The Welfare Queen named
Walmart
Wal-Mart is the model "low-road" corporation in the global economy. Its efficiency is celebrated; but its exploitation is caustic. The average pay of a Wal-Mart employee is $8.23 per hour, or an average yearly income of $14,000 -- not enough to lift a family out of poverty. Wal-Mart is infamous for requiring workers to work overtime off the books. It's been cited for locking workers in plants overnight. The company has been hauled into court for discriminating against female employees. And it is viciously, rabidly anti-union, crushing any attempt by its workers to organize to gain a fair share of the profits they help generate.
But Wal-Mart doesn't merely follow the low road; it drives its suppliers and its competitors into the same race. When Wal-Mart comes to town, it purposefully wipes out small mom-and-pop stores, leaving small towns looking like they were hit by a neutron bomb -- buildings intact, but people gone. Wal-Mart also undercuts big competitors that have unions and pay decent wages and benefits. They must slash wages, cut back on benefits or hang it up.
Given its size in the United States, Wal-Mart is a major force in driving wages down and forcing cutbacks in benefits. It is a central reason why we have an economy in which CEO salaries are up, stocks are up, but wages are down.
In China, Wal-Mart pushes its suppliers to lower their costs, generating sweatshops in which young workers -- primarily women -- are forced to work grotesque hours at subsistence wages. According to The Washington Post, Wal-Mart even pressures its suppliers to pay less than the Chinese minimum wage.
Wal-Mart also exploits taxpayers, for it is what Ronald Reagan would denounce as the leading corporate welfare queen. It's estimated that Wal-Mart's government subsidies total a whopping $2.7 billion, or $2,100 per employee. An internal memo to the board leaked recently reported that "our [health care] coverage is expensive for low-income families, and Wal-Mart has a significant percentage of associates and their children on public assistance." In fact, nearly one-half of the children of Wal-Mart employees are either on Medicaid or have no insurance at all.

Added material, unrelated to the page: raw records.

/-- **★★ BIRKHOFF's TWO-ROW INEQUALITY, INTEGRAL FORM** [folklore] (Hopf 1963; Eveson–Nussbaum 1995 Thm 3.5 p. 39).  On a σ-finite measure space: rows
`a, b > 0` with cross-ratios `a s·b s′ ≤ q²·a s′·b s` (`q ≥ 1`), a vector `x > 0` and `αx ≤ y ≤ p²αx` (`α > 0`, `p ≥ 1`), the four products integrable ⇒
`(∫ a y)(∫ b x)(p + q)² ≤ (∫ a x)(∫ b y)(pq + 1)²`.  Proof: `u_a = ∫ a y − α∫ a x`, `v_a = p²α∫ a x − ∫ a y` (and `u_b, v_b`) are non-negative, the rows'
cross-ratio bound passes to `u_a v_b ≤ q² u_b v_a` by Fubini, and p618587's `four_var_le` concludes. -/
theorem integral_mul_integral_le_birkhoff (hp : 1 ≤ p) (hq : 1 ≤ q) (hα : 0 < α)
    (ha : ∀ s, 0 < a s) (hb : ∀ s, 0 < b s) (hx : ∀ s, 0 < x s)
    (hlo : ∀ s, α * x s ≤ y s) (hhi : ∀ s, y s ≤ p ^ 2 * (α * x s))
    (hcross : ∀ s s', a s * b s' ≤ q ^ 2 * (a s' * b s))
    (hax : Integrable (fun s => a s * x s) μ) (hay : Integrable (fun s => a s * y s) μ)
    (hbx : Integrable (fun s => b s * x s) μ) (hby : Integrable (fun s => b s * y s) μ) :
    (∫ s, a s * y s ∂μ) * (∫ s, b s * x s ∂μ) * (p + q) ^ 2 ≤
      (∫ s, a s * x s ∂μ) * (∫ s, b s * y s ∂μ) * (p * q + 1) ^ 2 := by
  by_cases hμ : μ = 0
  · subst hμ; simp
  rcases eq_or_lt_of_le hp with rfl | hp1
  · -- `p = 1`: `y = αx`, both sides coincide
    have hyx : ∀ s, y s = α * x s := fun s => le_antisymm (by simpa using hhi s) (hlo s)
    have e1 : ∫ s, a s * y s ∂μ = α * ∫ s, a s * x s ∂μ := by
      rw [← integral_const_mul]; exact integral_congr_ae (Filter.Eventually.of_forall fun s => by simp only [hyx s]; ring)
    have e2 : ∫ s, b s * y s ∂μ = α * ∫ s, b s * x s ∂μ := by
      rw [← integral_const_mul]; exact integral_congr_ae (Filter.Eventually.of_forall fun s => by simp only [hyx s]; ring)
    rw [e1, e2]
    exact le_of_eq (by ring)
  -- `p > 1`
  set Ay := ∫ s, a s * y s ∂μ with hAy
  set Ax := ∫ s, a s * x s ∂μ with hAx
  set By := ∫ s, b s * y s ∂μ with hBy
  set Bx := ∫ s, b s * x s ∂μ with hBx
  -- the four non-negativities
  have hua : α * Ax ≤ Ay := by
    rw [hAx, hAy, ← integral_const_mul]
    exact integral_mono (hax.const_mul α) hay fun s => by
      have := mul_le_mul_of_nonneg_left (hlo s) (ha s).le
      simpa only [mul_comm, mul_left_comm, mul_assoc] using this
  have hva : Ay ≤ p ^ 2 * α * Ax := by
    rw [hAx, hAy, ← integral_const_mul]
    exact integral_mono hay (hax.const_mul (p ^ 2 * α)) fun s => by
      have := mul_le_mul_of_nonneg_left (hhi s) (ha s).le
      simp only at this ⊢; nlinarith [this]
  have hub : α * Bx ≤ By := by
    rw [hBx, hBy, ← integral_const_mul]
    exact integral_mono (hbx.const_mul α) hby fun s => by
      have := mul_le_mul_of_nonneg_left (hlo s) (hb s).le
      simpa only [mul_comm, mul_left_comm, mul_assoc] using this
  have hvb : By ≤ p ^ 2 * α * Bx := by
    rw [hBx, hBy, ← integral_const_mul]
    exact integral_mono hby (hbx.const_mul (p ^ 2 * α)) fun s => by
      have := mul_le_mul_of_nonneg_left (hhi s) (hb s).le
      simp only at this ⊢; nlinarith [this]
  -- the cross-ratio bound passes to `(u, v)` by Fubini
  have hFa : Integrable (fun s => a s * (y s - α * x s)) μ := by
    have e : (fun s => a s * (y s - α * x s)) = fun s => a s * y s - α * (a s * x s) := funext fun s => by ring
    rw [e]; exact hay.sub (hax.const_mul α)
  have hFb : Integrable (fun s => b s * (y s - α * x s)) μ := by
    have e : (fun s => b s * (y s - α * x s)) = fun s => b s * y s - α * (b s * x s) := funext fun s => by ring
    rw [e]; exact hby.sub (hbx.const_mul α)
  have hGa : Integrable (fun s => a s * (p ^ 2 * α * x s - y s)) μ := by
    have e : (fun s => a s * (p ^ 2 * α * x s - y s)) = fun s => p ^ 2 * α * (a s * x s) - a s * y s := funext fun s => by ring
    rw [e]; exact (hax.const_mul _).sub hay
  have hGb : Integrable (fun s => b s * (p ^ 2 * α * x s - y s)) μ := by
    have e : (fun s => b s * (p ^ 2 * α * x s - y s)) = fun s => p ^ 2 * α * (b s * x s) - b s * y s := funext fun s => by ring
    rw [e]; exact (hbx.const_mul _).sub hby
  have hc : (Ay - α * Ax) * (p ^ 2 * α * Bx - By) ≤ q ^ 2 * ((By - α * Bx) * (p ^ 2 * α * Ax - Ay)) := by
    rw [hAy, hAx, hBy, hBx, ← integral_mul_sub_eq hax hay, ← integral_mul_sub_eq' hbx hby, ← integral_mul_sub_eq hbx hby,
      ← integral_mul_sub_eq' hax hay, ← integral_prod_mul, ← integral_prod_mul, ← integral_const_mul]
    refine integral_mono (hFa.mul_prod hGb) ((hFb.mul_prod hGa).const_mul _) fun z => ?_
    have h1 : 0 ≤ y z.1 - α * x z.1 := sub_nonneg.2 (hlo z.1)
    have h2 : 0 ≤ p ^ 2 * α * x z.2 - y z.2 := sub_nonneg.2 (by rw [mul_assoc]; exact hhi z.2)
    calc a z.1 * (y z.1 - α * x z.1) * (b z.2 * (p ^ 2 * α * x z.2 - y z.2))
        = (a z.1 * b z.2) * ((y z.1 - α * x z.1) * (p ^ 2 * α * x z.2 - y z.2)) := by ring
      _ ≤ (q ^ 2 * (a z.2 * b z.1)) * ((y z.1 - α * x z.1) * (p ^ 2 * α * x z.2 - y z.2)) :=
          mul_le_mul_of_nonneg_right (hcross z.1 z.2) (mul_nonneg h1 h2)
      _ = q ^ 2 * (b z.1 * (y z.1 - α * x z.1) * (a z.2 * (p ^ 2 * α * x z.2 - y z.2))) := by ring
  -- positivity of `u_b + v_b = (p²α − α)·∫ b x`
  have hBx0 : 0 < Bx := integral_pos_of_pos hμ (fun s => mul_pos (hb s) (hx s)) hbx
  have hp21 : 0 < p ^ 2 - 1 := by nlinarith
  have hpos : 0 < (By - α * Bx) + (p ^ 2 * α * Bx - By) := by
    have : (By - α * Bx) + (p ^ 2 * α * Bx - By) = α * (p ^ 2 - 1) * Bx := by ring
    rw [this]; positivity
  have h4 := four_var_le hp hq (sub_nonneg.2 hua) (sub_nonneg.2 hva) (sub_nonneg.2 hub) hpos hc
  have key : α * (p ^ 2 - 1) ^ 2 * (Ay * Bx * (p + q) ^ 2) ≤ α * (p ^ 2 - 1) ^ 2 * (Ax * By * (p * q + 1) ^ 2) :=
    calc α * (p ^ 2 - 1) ^ 2 * (Ay * Bx * (p + q) ^ 2)
        = (p ^ 2 * (Ay - α * Ax) + (p ^ 2 * α * Ax - Ay)) * ((By - α * Bx) + (p ^ 2 * α * Bx - By)) * (p + q) ^ 2 := by ring
      _ ≤ ((Ay - α * Ax) + (p ^ 2 * α * Ax - Ay)) * (p ^ 2 * (By - α * Bx) + (p ^ 2 * α * Bx - By)) * (p * q + 1) ^ 2 := h4
      _ = α * (p ^ 2 - 1) ^ 2 * (Ax * By * (p * q + 1) ^ 2) := by ring
  exact le_of_mul_le_mul_left key (by positivity)

/-! ## §2 The `d, Δ` form with Birkhoff's coefficient; the two weak bounds -/

/-- **★★ INTEGRAL FORM WITH BIRKHOFF's COEFFICIENT** [folklore] (Hopf 1963; Eveson–Nussbaum 1995 Thm 3.5).  Rows `a, b > 0` with `a s·b s′ ≤ e^Δ·a s′·b s`
(cross-ratio diameter `≤ Δ`, `Δ ≥ 0`), vectors `x, y > 0` with `y s·x s′ ≤ e^d·x s·y s′` (Hilbert distance `≤ d`, `d ≥ 0`), products integrable ⇒
`(∫ a y)(∫ b x)·(e^{d∕2} + e^{Δ∕2})² ≤ (∫ a x)(∫ b y)·(e^{(d+Δ)∕2} + 1)²` — §1 at `α := inf y∕x`, `p = e^{d∕2}`, `q = e^{Δ∕2}`. -/
theorem integral_mul_integral_le_birkhoff_exp (hd : 0 ≤ d) (hΔ : 0 ≤ Δ)
    (ha : ∀ s, 0 < a s) (hb : ∀ s, 0 < b s) (hx : ∀ s, 0 < x s) (hy : ∀ s, 0 < y s)
    (hxy : ∀ s s', y s * x s' ≤ exp d * (x s * y s')) (hab : ∀ s s', a s * b s' ≤ exp Δ * (a s' * b s))
    (hax : Integrable (fun s => a s * x s) μ) (hay : Integrable (fun s => a s * y s) μ)
    (hbx : Integrable (fun s => b s * x s) μ) (hby : Integrable (fun s => b s * y s) μ) :
    (∫ s, a s * y s ∂μ) * (∫ s, b s * x s ∂μ) * (exp (d / 2) + exp (Δ / 2)) ^ 2 ≤
      (∫ s, a s * x s ∂μ) * (∫ s, b s * y s ∂μ) * (exp ((d + Δ) / 2) + 1) ^ 2 := by
  by_cases hμ : μ = 0
  · subst hμ; simp
  have hX : Nonempty X := by
    by_contra h
    rw [not_nonempty_iff] at h
    exact hμ (Measure.eq_zero_of_isEmpty μ)
  obtain ⟨s₀⟩ := hX
  -- the ratio `r = y∕x`, its infimum `α`, and `αx ≤ y ≤ e^d αx`
  set r : X → ℝ := fun s => y s / x s with hr
  have hr0 : ∀ s, 0 < r s := fun s => div_pos (hy s) (hx s)
  have hrr : ∀ s s', r s ≤ exp d * r s' := by
    intro s s'
    have h := hxy s s'
    have hxs : x s ≠ 0 := (hx s).ne'
    have hxs' : x s' ≠ 0 := (hx s').ne'
    calc r s = (y s * x s') / (x s * x s') := by rw [hr]; field_simp
      _ ≤ (exp d * (x s * y s')) / (x s * x s') := div_le_div_of_nonneg_right h (mul_pos (hx s) (hx s')).le
      _ = exp d * r s' := by rw [hr]; field_simp
  have hbdd : BddBelow (Set.range r) := ⟨0, by rintro _ ⟨s, rfl⟩; exact (hr0 s).le⟩
  have hne : (Set.range r).Nonempty := ⟨r s₀, s₀, rfl⟩
  set α : ℝ := sInf (Set.range r) with hα
  have hαle : ∀ s, α ≤ r s := fun s => csInf_le hbdd ⟨s, rfl⟩
  have hα0 : 0 < α := by
    have hlow : exp (-d) * r s₀ ≤ α := le_csInf hne (by
      rintro _ ⟨s, rfl⟩
      have h := hrr s₀ s
      have e : exp (-d) * (exp d * r s) = r s := by rw [← mul_assoc, ← exp_add]; simp
      calc exp (-d) * r s₀ ≤ exp (-d) * (exp d * r s) := mul_le_mul_of_nonneg_left h (exp_pos _).le
        _ = r s := e)
    exact lt_of_lt_of_le (mul_pos (exp_pos _) (hr0 s₀)) hlow
  have hp : (1 : ℝ) ≤ exp (d / 2) := one_le_exp (by linarith)
  have hq : (1 : ℝ) ≤ exp (Δ / 2) := one_le_exp (by linarith)
  have hp2 : exp (d / 2) ^ 2 = exp d := by rw [sq, ← exp_add]; ring_nf
  have hq2 : exp (Δ / 2) ^ 2 = exp Δ := by rw [sq, ← exp_add]; ring_nf
  have hpq : exp (d / 2) * exp (Δ / 2) = exp ((d + Δ) / 2) := by rw [← exp_add]; ring_nf
  have hlo : ∀ s, α * x s ≤ y s := fun s => by
    have := (le_div_iff₀ (hx s)).1 (hαle s)
    simpa [hr] using this
  have hhi : ∀ s, y s ≤ exp (d / 2) ^ 2 * (α * x s) := by
    intro s
    rw [hp2]
    have hup : r s ≤ exp d * α := by
      have : r s / exp d ≤ α := le_csInf hne (by
        rintro _ ⟨s', rfl⟩
        rw [div_le_iff₀ (exp_pos d), mul_comm]
        exact hrr s s')
      rwa [div_le_iff₀ (exp_pos d), mul_comm] at this
    have := (div_le_iff₀ (hx s)).1 (show y s / x s ≤ exp d * α from hup)
    calc y s ≤ exp d * α * x s := this
      _ = exp d * (α * x s) := by ring
  have hab' : ∀ s s', a s * b s' ≤ exp (Δ / 2) ^ 2 * (a s' * b s) := fun s s' => by rw [hq2]; exact hab s s'
  have h := integral_mul_integral_le_birkhoff hp hq hα0 ha hb hx hlo hhi hab' hax hay hbx hby
  rw [hpq] at h
  exact h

While Wal-Mart is driving down wages and driving up public health care costs, its CEO and its owners are making out like bandits. The Walton family is the richest in the world. And they use their private wealth to foster their low-road policies. The Waltons donate millions to politics. Most goes to Republicans who defend their low-wage sweatshop practices, while 20 percent goes to buy a few business Democrats and divide the opposition. They are leading contributors to the voucher movement seeking to privatize education, and staunch advocates of the free trade policies that have stymied efforts to link trade access to the right to organize, environmental protection or even a crackdown on sweatshops.
Across America, people are starting to realize the stark reality: Wal-Mart's triumph is the defeat of middle-class America. If Wal-Mart sets the pace, Americans will pay the price, in declining wages, rising health care costs, longer hours, worse workplace conditions and rising personal taxes to offset soaring corporate subsidies.